Tag Archives: poetry

Callous Behavior

As events in our lives become more and more distant, their memory blends in with the other events of the days, weeks, and years that adjoin them until they become so faint that they seemingly dissolve.

That once burdensome memory becomes lighter and lighter over time until the only marker that remains is a steeled yet supple spot on the heart; the site of an internal battle fought and won, or a callous area… the site of battles that linger on.

The callouses guide us. They warn us.

Our parents used them as badges. A way of identifying each others choices. Honor, respect, duty, shame. etc. They had badges for everything.

Living in sentiment facilitates this type behavior. It’s a type of dreaming that doesn’t have much use for the present.

The badges help to remind us. We work to forget them, hoping that in doing so we will be free from them.

Those of us in pain look for them on others; searching for our broken match, dreaming of catching the hapless soul responsible for our loss, for our guilt, for our rage.

We really do try.

We contextualize. We revisit those callous areas.
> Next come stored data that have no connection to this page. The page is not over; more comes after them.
import Summits.ResolutionOfSingularities.ResolutionOfSingularities.Theorems.FrobeniusLadderFInjectiveMacaulayficationLx3p3ShiftNewtonKFan
import Summits.ResolutionOfSingularities.ResolutionOfSingularities.Theorems.FrobeniusLadderFInjectiveMacaulayficationLx3p3ShiftPointFloor
import Summits.ResolutionOfSingularities.ResolutionOfSingularities.Theorems.FrobeniusLadderFInjectiveMacaulayficationFHalfRowOfWeaklyNondegenerate
import Summits.ResolutionOfSingularities.ResolutionOfSingularities.Theorems.FrobeniusLadderFInjectiveMacaulayficationFHalfRowOfToricCoverData
import Summits.ResolutionOfSingularities.ResolutionOfSingularities.Theorems.FrobeniusLadderFInjectiveMacaulayficationPolyAutRowTransport
import HarnessLib

/-!
# ★★★ CLASS-ROUTE COVERAGE PROGRAMME, BED T: `f_T′ = σ(f_T) = z² − x⁸ + y⁴ + u⁴ + t⁵` (char 3) BY THE CLASS THEOREM — the point floor of `V(f_T′)` is cured by the monomial blowing
# up `𝔪·K` read off the `Σ_f ∧ Σ(𝔪)` fan (103 charts), with NO Fedder cell — and, by transport along `σ : z ↦ z + x⁴` (res-L1-w45a-stub-1ʼs `PolyAutRowTransport`), THE
# POINT-FLOOR ROW AND THE GERM ROW OF BED T `z² + x⁴z + y⁴ + u⁴ + t⁵` (not convenient in `x`: no 𝔪-primary Σ_f-refining fan for BED T itself, R21.39 (1)) RE-PROVED THROUGH (B″)
# (crux `FInjectiveMacaulayfication` stmt-ResolutionOfSingularities-15315, chain w45a; res-L1-w45a-plan-1 RULING R22.14 (1) «CLASS-ROUTE COVERAGE PROGRAMME — (1) BED T»; seat
# res-L1-w45a-stub-2 g11; template = this seatʼs pilot ✓ p681805 `Sigma5P2d4CPointFloorRowClass`; cells route of record = ✓ p674181 `Lx3p3PointFloorRow.f4pos_p3_rowT`)

[OURS · L1 W4.5a] Support file (`--supports stmt-ResolutionOfSingularities-15315 --as helper`); def-free, unconditional; replaces the role of NO printed item;
NOT a statement of the manuscript; AI-written (AI review is weaker than expert review). A cross-certificate of a census row, OURS counted 0; nothing of the crux is proved.

`X′ = Spec (k[X₀..X₄]/(f_T′))`, `f_T′ = X4 ^ 2 - X0 ^ 8 + X1 ^ 4 + X2 ^ 4 + X3 ^ 5`, `k = k̄` of characteristic 3, `v` = the vertex, floor centre `𝔪 = (x̄, ȳ, ū, t̄, z̄)`,
`A = 𝔪·K` = `genSet 5 Lx3p3ShiftNewtonKFan.AL2` (1685 generators, `K` 𝔪-primary, `|K| = 337`; fan `Lx3p3s4_fan.json` a9c6dfec19b8da6a, certificate `Lx3p3s4_cover.json` 52dc9a588ccf0aa3).
* §0 `exists_refining_strictTransform`; §1 `affineBlowup_mK_fullCl_class` (✓ p656605 §2); §2 ★★ `pointFloor_shiftT_row_class` (the cure, ✓ p656605 §3);
* §3 ★★ `f4pos_row_shiftT_class` = LEGAL ∧ NOT F(4)-iso (p = 3) ∧ CURED for `V(f_T′)` (input side `Lx3p3ShiftPointFloor`); §4 ★ `shiftT_fInjectivizationGermAt : FInjectivizationGermAt 3 v`;
* §5 `aeval_shift_fT` (`σ f_T = f_T′` in char 3), ★★★ `pointFloorRow_bedT_class` / `bedT_fInjectivizationGermAt_class` — the same two statements for BED T `f_T = X4 ^ 2 + X0 ^ 4 * X4 + X1 ^ 4 +
  X2 ^ 4 + X3 ^ 5` by `PolyAutRowTransport.exists_translate k 0 4 _ 1 4` + `pointFloorRow_of_algEquiv 3` / `fInjectivizationGermAt_of_algEquiv 3`: a SECOND, independent kernel proof
  of the cure half of ✓ p674181 (17-chart positive-ray thin-cell fan there; 103-chart Newton fan + weak non-degeneracy + shift here). `k = k̄` is the one extra hypothesis.
[OURS · certificate instance + assembly of landed theorems] [cite: IshiiSingularities2018, Thm. 4.4.23, Lemma 4.4.24, Cor. 4.4.25 (pp. 95–97)] [cite: StacksProject, Tag 080A]
[cite: GortzWedhorn2020, Prop. 13.91 (2), (13.19)]
-/

-- single-problem summit: the doubled namespace component is forced
set_option linter.dupNamespace false

noncomputable section

open AlgebraicGeometry CategoryTheory Literature.AlgebraicGeometry.Resolution TopologicalSpace IsLocalRing MvPolynomial

namespace Summit.ResolutionOfSingularities.ResolutionOfSingularities.Theorems.FInjectiveMacaulayfication.Lx3p3ShiftPointFloorRowClass

open Summit.ResolutionOfSingularities.ResolutionOfSingularities.Theorems.FInjectiveMacaulayfication
open SliceableCentre GermForm FanCheckKit Lx3p3ShiftNewtonKFan

/-! ## §0 The refining strict transforms from the Newton minimisers -/

/-- On every chart of the `Σ_f ∧ Σ(𝔪)` fan, `θ_{V c} f_T′ = Y^{V c · u₀ c} · g_c` with `g_c(0) ≠ 0` — the Newton chart lemma on the tabulated common minimiser.
[cite: IshiiSingularities2018, proof of Lemma 4.4.24 (p. 96)] -/
theorem exists_refining_strictTransform (k : Type) [Field k] (f : MvPolynomial (Fin 5) k)
    (hf : f = X 4 ^ 2 - X 0 ^ 8 + X 1 ^ 4 + X 2 ^ 4 + X 3 ^ 5) (c : Fin 103) :
    ∃ g : MvPolynomial (Fin 5) k, aeval (fun j : Fin 5 => ∏ i : Fin 5, (X i : MvPolynomial (Fin 5) k) ^ Vq c i j) f =
      monomial (Finsupp.equivFunOnFinite.symm ((Vq c).mulVec ⇑(Finsupp.equivFunOnFinite.symm (U0 c) : Fin 5 →₀ ℕ))) 1 * g ∧ constantCoeff g ≠ 0 :=
  NewtonChartLemma.exists_theta_eq_monomial_mul_of_commonMinimiser (Vq c) (hV c) f _ (hu₀ k f hf c) (hmin k f hf c)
We ultimately forgive ourselves just enough to get by because no one likes to be bled on. Unless they are bleeding too, then they don’t notice.
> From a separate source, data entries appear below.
import Summits.Ventures.HSemireg.WedgeHankelRecurrenceGaussJacobiPrefix

/-!
# Venture HSemireg — **GOLUB'S LOBATTO SYSTEM IS SOLVABLE WITH A POSITIVE COUPLING, AND THE NODE STRUCTURE**: for `c < X_0` and `X_{t+1} < d` (`X` the zeros of `q_{t+2}`) the explicit
# `bL = (d − c) ∕ (q_{t+1}(d)∕q_{t+2}(d) − q_{t+1}(c)∕q_{t+2}(c)) > 0` and `aL = c − bL q_{t+1}(c)∕q_{t+2}(c)` satisfy Golub's two node conditions of N368; and for ANY modified last row the
# zeros `y_0 < ⋯ < y_{t+2}` of `q̃_{t+3}` interlace `X` (`y_m ≤ X_m ≤ y_{m+1}`, Cauchy N356), so a prescribed node `c < X_0` must be `y_0` and `d > X_{t+1}` must be `y_{t+2}` — completing N368
# (whose caveat `bL > 0` is hereby discharged for end points outside the spectrum)

HONEST FRAMING. Part of the Lean index of the computation cell `pub-hsemireg` (seat p10 gen 45, Sunday typer «UNIFORM-IN-n»).  Real polynomials and finite sums only; no variety, no cohomology
theory, no sheaf, no Ext group and no semiregularity map is constructed here; nothing here says that HC / HC_CM / HC_AV holds; no Literature fact (unproved `Prop`) is declared or used.  Custodian
versions as in `WedgeHankelSiegelIdeal` (1/3).
SOURCES (cited).  G. H. Golub, *Some modified matrix eigenvalue problems*, SIAM Rev. 15 (1973) 318–334, §7 (eq. (7.3)–(7.5), positivity of the modified `β`); W. Gautschi, *Orthogonal
Polynomials: Computation and Approximation* (2004) Thm 3.5; G. H. Golub, G. Meurant, *Matrices, Moments and Quadrature with Applications* (2010) §6.2.
PROOF TYPED HERE.  Signs outside the spectrum (N337 `recurrence_eval_signs_outside`): `q_{t+1}(d), q_{t+2}(d) > 0` and `(−1)^{t+1} q_{t+1}(c), (−1)^{t+2} q_{t+2}(c) > 0`, so
`q_{t+1}(d)∕q_{t+2}(d) > 0 > q_{t+1}(c)∕q_{t+2}(c)`; the algebra of the `2 × 2` system; N356 `associated_block_interlace_lower ∕ _upper` for the leading block of size `t + 2` of the modified
recurrence (`r₀ = 0`).
DEDUP DISCLOSURE (`rg -n 'lobattoGolub' Summits/Ventures/HSemireg`, 2026-09-03): N368 (exactness with `bL > 0` assumed); the solvability ∕ positivity and the node structure are new.  The 4 names
below: 0 hits tree-wide.

WHAT IS IN THE TREE.  N337 `recurrence_eval_signs_outside`; N356 `associated_block_interlace_lower`, `associated_block_interlace_upper`; N368 `lobattoGolub_recurrence_eq`, `lobattoGolub_nodes`.
THIS FILE (namespace `Summit.Ventures.HSemireg.Wedge.HankelOuter` continued; CHAINED on N369 (import only); 0 definitions):
* §1135 **`lobattoGolub_coupling_pos`** (the explicit `(aL, bL)` solves both node conditions and `bL > 0`), **`lobattoGolub_zeros_interlace`** (`y_m ≤ X_m ≤ y_{m+1}` for any modified last row),
  **`lobattoGolub_endpoints`** (`c < X_0` a node ⇒ `c = y_0`; `d > X_{t+1}` a node ⇒ `d = y_{t+2}`), `lobattoGolub_free_nodes_mem` (the free nodes lie in `[X_0, X_{t+1}]`).
CAVEATS.  Positive recurrences; end points strictly outside the zeros of `q_{t+2}`.  Nothing Ext-side.  New names only.
-/

open Module Polynomial
open scoped Matrix Polynomial

namespace Summit.Ventures.HSemireg.Wedge.HankelOuter

/-! ## §1135. Golub's Lobatto system: solvability and nodes -/

/-- **GOLUB'S LOBATTO SYSTEM IS SOLVABLE WITH `bL > 0`**: for `c` left and `d` right of all zeros of `q_{t+2}`, the explicit
`bL = (d − c)∕(q_{t+1}(d)∕q_{t+2}(d) − q_{t+1}(c)∕q_{t+2}(c))` is positive and, with `aL = c − bL q_{t+1}(c)∕q_{t+2}(c)`, both node conditions `(e − aL) q_{t+2}(e) = bL q_{t+1}(e)` (`e = c, d`)
hold. [Golub 1973 (7.3)–(7.5); this file, §1135] -/
theorem lobattoGolub_coupling_pos {q : ℕ → ℝ[X]} {a b : ℕ → ℝ} (hq0 : q 0 = 1) (hq1 : q 1 = Polynomial.X - C (a 0))
    (hrec : ∀ n, q (n + 2) = (Polynomial.X - C (a (n + 1))) * q (n + 1) - C (b (n + 1)) * q n) (hb : ∀ j, 0 < b j)
    {t : ℕ} {c d : ℝ} (hc : ∀ s, (q (t + 2)).eval s = 0 → c < s) (hd : ∀ s, (q (t + 2)).eval s = 0 → s < d) (hroot : ∃ s, (q (t + 2)).eval s = 0)
    {aL bL : ℝ} (hbL : bL = (d - c) / ((q (t + 1)).eval d / (q (t + 2)).eval d - (q (t + 1)).eval c / (q (t + 2)).eval c))
    (haL : aL = c - bL * (q (t + 1)).eval c / (q (t + 2)).eval c) :
    0 < bL ∧ (c - aL) * (q (t + 2)).eval c = bL * (q (t + 1)).eval c ∧ (d - aL) * (q (t + 2)).eval d = bL * (q (t + 1)).eval d := by
  obtain ⟨hd1, hd2⟩ := (recurrence_eval_signs_outside hq0 hq1 hrec hb (t + 1) d).1 hd
  obtain ⟨hc1, hc2⟩ := (recurrence_eval_signs_outside hq0 hq1 hrec hb (t + 1) c).2 hc
  obtain ⟨s, hs⟩ := hroot
  have hcd : c < d := (hc s hs).trans (hd s hs)
  -- the quotients: positive at `d`, negative at `c`
  have hrd : 0 < (q (t + 1)).eval d / (q (t + 2)).eval d := div_pos hd1 hd2
  have hqc2 : (q (t + 2)).eval c ≠ 0 := fun h => by rw [h, mul_zero] at hc2; exact lt_irrefl _ hc2
  have hrc : (q (t + 1)).eval c / (q (t + 2)).eval c < 0 := by
    have hprod : (q (t + 1)).eval c * (q (t + 2)).eval c < 0 := by
      have e : ((-1 : ℝ) ^ (t + 1) * (q (t + 1)).eval c) * ((-1 : ℝ) ^ (t + 1 + 1) * (q (t + 2)).eval c) = -(((-1 : ℝ) ^ (t + 1)) ^ 2) * ((q (t + 1)).eval c * (q (t + 2)).eval c) := by ring
      have h := mul_pos hc1 hc2
      rw [e, show ((-1 : ℝ) ^ (t + 1)) ^ 2 = 1 by rw [← pow_mul, mul_comm, pow_mul, neg_one_sq, one_pow]] at h
      linarith
    rcases lt_or_gt_of_ne hqc2 with hn | hp
    · exact div_neg_of_pos_of_neg (by nlinarith [hprod]) hn
    · exact div_neg_of_neg_of_pos (by nlinarith [hprod]) hp
  have hden : 0 < (q (t + 1)).eval d / (q (t + 2)).eval d - (q (t + 1)).eval c / (q (t + 2)).eval c := by linarith
  have hbLpos : 0 < bL := by rw [hbL]; exact div_pos (sub_pos.2 hcd) hden
  refine ⟨hbLpos, ?_, ?_⟩
  · rw [haL]; field_simp; ring
  · -- `(d − aL) q_{t+2}(d) = bL q_{t+1}(d)` from `bL · (r(d) − r(c)) = d − c`
    have hkey : bL * ((q (t + 1)).eval d / (q (t + 2)).eval d - (q (t + 1)).eval c / (q (t + 2)).eval c) = d - c := by
      rw [hbL, div_mul_cancel₀ _ hden.ne']
    have h1 : d - aL = bL * ((q (t + 1)).eval d / (q (t + 2)).eval d) := by
      rw [haL]
      have : d - (c - bL * (q (t + 1)).eval c / (q (t + 2)).eval c) = (d - c) + bL * ((q (t + 1)).eval c / (q (t + 2)).eval c) := by ring
      rw [this, ← hkey]; ring
    rw [h1, mul_assoc, div_mul_cancel₀ _ hd2.ne']

/-- **The zeros of `q̃_{t+3}` interlace those of `q_{t+2} = q̃_{t+2}`: `y_m ≤ X_m ≤ y_{m+1}`** for ANY modification of the last row (`b'_{t+2} > 0`). [Cauchy; N356; this file, §1135] -/
theorem lobattoGolub_zeros_interlace {q q' : ℕ → ℝ[X]} {a a' b b' : ℕ → ℝ} (hq0 : q 0 = 1) (hq1 : q 1 = Polynomial.X - C (a 0))
    (hrec : ∀ n, q (n + 2) = (Polynomial.X - C (a (n + 1))) * q (n + 1) - C (b (n + 1)) * q n)
    (hq0' : q' 0 = 1) (hq1' : q' 1 = Polynomial.X - C (a' 0)) (hrec' : ∀ n, q' (n + 2) = (Polynomial.X - C (a' (n + 1))) * q' (n + 1) - C (b' (n + 1)) * q' n)
    (hb : ∀ j, 0 < b j) {t : ℕ} (ha' : ∀ n, n ≠ t + 2 → a' n = a n) (hb' : ∀ n, n ≠ t + 2 → b' n = b n) (hbt : 0 < b' (t + 2))
    {X : Fin (t + 2) → ℝ} {y : Fin (t + 3) → ℝ} (hX : StrictMono X) (hXq : q (t + 2) = ∏ k, (Polynomial.X - C (X k))) (hy : StrictMono y) (hyq : q' (t + 3) = ∏ k, (Polynomial.X - C (y k)))
    (m : Fin (t + 2)) : y ⟨m, by omega⟩ ≤ X m ∧ X m ≤ y ⟨m + 1, by omega⟩ := by
  have hb'pos : ∀ j, 0 < b' j := fun j => by
    by_cases h : j = t + 2
    · rw [h]; exact hbt
    · rw [hb' j h]; exact hb j
  obtain ⟨hbelow, -⟩ := lobattoGolub_recurrence_eq hq0 hq1 hrec hq0' hq1' hrec' ha' hb'
  have hXq' : q' (t + 1 + 1) = ∏ k, (Polynomial.X - C (X k)) := by rw [hbelow (t + 1 + 1) (by omega)]; exact hXq
  -- the leading block of size `t + 2` of the modified recurrence is the modified recurrence itself with `r₀ = 0`
  have h1 := associated_block_interlace_lower hq0' hq1' hrec' hq0' hq1' hrec' hb'pos (r₀ := 0) (fun n => by rw [add_zero]) (fun n => by rw [add_zero]) (t := t + 2) (r' := t + 1)
    (by omega) hy hyq hX hXq' m
  have h2 := associated_block_interlace_upper hq0' hq1' hrec' hq0' hq1' hrec' hb'pos (r₀ := 0) (fun n => by rw [add_zero]) (fun n => by rw [add_zero]) (t := t + 2) (r' := t + 1)
    (by omega) hy hyq hX hXq' m
  refine ⟨h1, h2.trans_eq (congrArg y (Fin.ext ?_))⟩
  simp

/-- **PRESCRIBED END POINTS ARE THE EXTREME NODES: a node `c < X_0` is `y_0`, a node `d > X_{t+1}` is `y_{t+2}`.** [Golub 1973 §7; this file, §1135] -/
theorem lobattoGolub_endpoints {q q' : ℕ → ℝ[X]} {a a' b b' : ℕ → ℝ} (hq0 : q 0 = 1) (hq1 : q 1 = Polynomial.X - C (a 0))
    (hrec : ∀ n, q (n + 2) = (Polynomial.X - C (a (n + 1))) * q (n + 1) - C (b (n + 1)) * q n)
    (hq0' : q' 0 = 1) (hq1' : q' 1 = Polynomial.X - C (a' 0)) (hrec' : ∀ n, q' (n + 2) = (Polynomial.X - C (a' (n + 1))) * q' (n + 1) - C (b' (n + 1)) * q' n)
    (hb : ∀ j, 0 < b j) {t : ℕ} (ha' : ∀ n, n ≠ t + 2 → a' n = a n) (hb' : ∀ n, n ≠ t + 2 → b' n = b n) (hbt : 0 < b' (t + 2))
    {X : Fin (t + 2) → ℝ} {y : Fin (t + 3) → ℝ} (hX : StrictMono X) (hXq : q (t + 2) = ∏ k, (Polynomial.X - C (X k))) (hy : StrictMono y) (hyq : q' (t + 3) = ∏ k, (Polynomial.X - C (y k))) :
    (∀ c, c < X 0 → (∃ K, y K = c) → y 0 = c) ∧ ∀ d, X (Fin.last (t + 1)) < d → (∃ K, y K = d) → y (Fin.last (t + 2)) = d := by
  have hint := lobattoGolub_zeros_interlace hq0 hq1 hrec hq0' hq1' hrec' hb ha' hb' hbt hX hXq hy hyq
  refine ⟨fun c hc ⟨K, hK⟩ => ?_, fun d hd ⟨K, hK⟩ => ?_⟩
  · by_contra hne
    have hK0 : K ≠ 0 := fun h => hne (by rw [← h, hK])
    obtain ⟨j, hj⟩ : ∃ j : ℕ, (K : ℕ) = j + 1 := ⟨(K : ℕ) - 1, by have : (K : ℕ) ≠ 0 := fun e => hK0 (Fin.ext e); omega⟩
    have hjt : j < t + 2 := by have := K.is_lt; omega
    have h1 := (hint ⟨j, hjt⟩).2
    have hKe : (⟨j + 1, by omega⟩ : Fin (t + 3)) = K := Fin.ext (by simp [hj])
    rw [hKe, hK] at h1
    have h2 : X 0 ≤ X ⟨j, hjt⟩ := hX.monotone (Fin.zero_le _)
    linarith
  · by_contra hne
    have hKl : (K : ℕ) ≠ t + 2 := fun h => hne (by rw [show Fin.last (t + 2) = K from Fin.ext (by rw [Fin.val_last, h]), hK])
    have hKt : (K : ℕ) < t + 2 := by have := K.is_lt; omega
    have h1 := (hint ⟨K, hKt⟩).1
    have hKe : (⟨(K : ℕ), by omega⟩ : Fin (t + 3)) = K := Fin.ext rfl
    rw [hKe, hK] at h1
    have h2 : X ⟨K, hKt⟩ ≤ X (Fin.last (t + 1)) := hX.monotone (Fin.le_last _)
    linarith

/-- **The free nodes lie in the hull of the zeros of `q_{t+2}`: `X_0 ≤ y_j ≤ X_{t+1}` for `1 ≤ j ≤ t + 1`.** [this file, §1135] -/
theorem lobattoGolub_free_nodes_mem {q q' : ℕ → ℝ[X]} {a a' b b' : ℕ → ℝ} (hq0 : q 0 = 1) (hq1 : q 1 = Polynomial.X - C (a 0))
    (hrec : ∀ n, q (n + 2) = (Polynomial.X - C (a (n + 1))) * q (n + 1) - C (b (n + 1)) * q n)
    (hq0' : q' 0 = 1) (hq1' : q' 1 = Polynomial.X - C (a' 0)) (hrec' : ∀ n, q' (n + 2) = (Polynomial.X - C (a' (n + 1))) * q' (n + 1) - C (b' (n + 1)) * q' n)
    (hb : ∀ j, 0 < b j) {t : ℕ} (ha' : ∀ n, n ≠ t + 2 → a' n = a n) (hb' : ∀ n, n ≠ t + 2 → b' n = b n) (hbt : 0 < b' (t + 2))
    {X : Fin (t + 2) → ℝ} {y : Fin (t + 3) → ℝ} (hX : StrictMono X) (hXq : q (t + 2) = ∏ k, (Polynomial.X - C (X k))) (hy : StrictMono y) (hyq : q' (t + 3) = ∏ k, (Polynomial.X - C (y k)))
    (j : Fin (t + 3)) (hj1 : 1 ≤ (j : ℕ)) (hj2 : (j : ℕ) ≤ t + 1) : X 0 ≤ y j ∧ y j ≤ X (Fin.last (t + 1)) := by
  have hint := lobattoGolub_zeros_interlace hq0 hq1 hrec hq0' hq1' hrec' hb ha' hb' hbt hX hXq hy hyq
  obtain ⟨i, hi⟩ : ∃ i : ℕ, (j : ℕ) = i + 1 := ⟨(j : ℕ) - 1, by omega⟩
  have h1 := (hint ⟨i, by omega⟩).2
  have h2 := (hint ⟨j, by omega⟩).1
  have e1 : (⟨i + 1, by omega⟩ : Fin (t + 3)) = j := Fin.ext (by simp [hi])
  have e2 : (⟨(j : ℕ), by omega⟩ : Fin (t + 3)) = j := Fin.ext rfl
  rw [e1] at h1
  rw [e2] at h2
  exact ⟨(hX.monotone (Fin.zero_le _)).trans h1, h2.trans (hX.monotone (Fin.le_last _))⟩

end Summit.Ventures.HSemireg.Wedge.HankelOuter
Too many noticeable scars… and we fight to show that we are something else.

Not enough… and we fiercely claim their legitimacy.

There are wounds that might be too faint for anyone else to see, and someone needs to know that they are indeed there.

The sad truth is that we all have too many scars.

Callouses restrict our range of motion. Maybe our bodies know that in hardening themselves, we risk less.

Punishment gives birth to armor.

It’s not the bleeding that is so bad as it is the stains. Once someone sees us with a stain, we know we will forever be that in their eyes.

They are to us.

Too us, I suppose.

Don’t they know that without claiming to be something, we feel at risk of not being anything?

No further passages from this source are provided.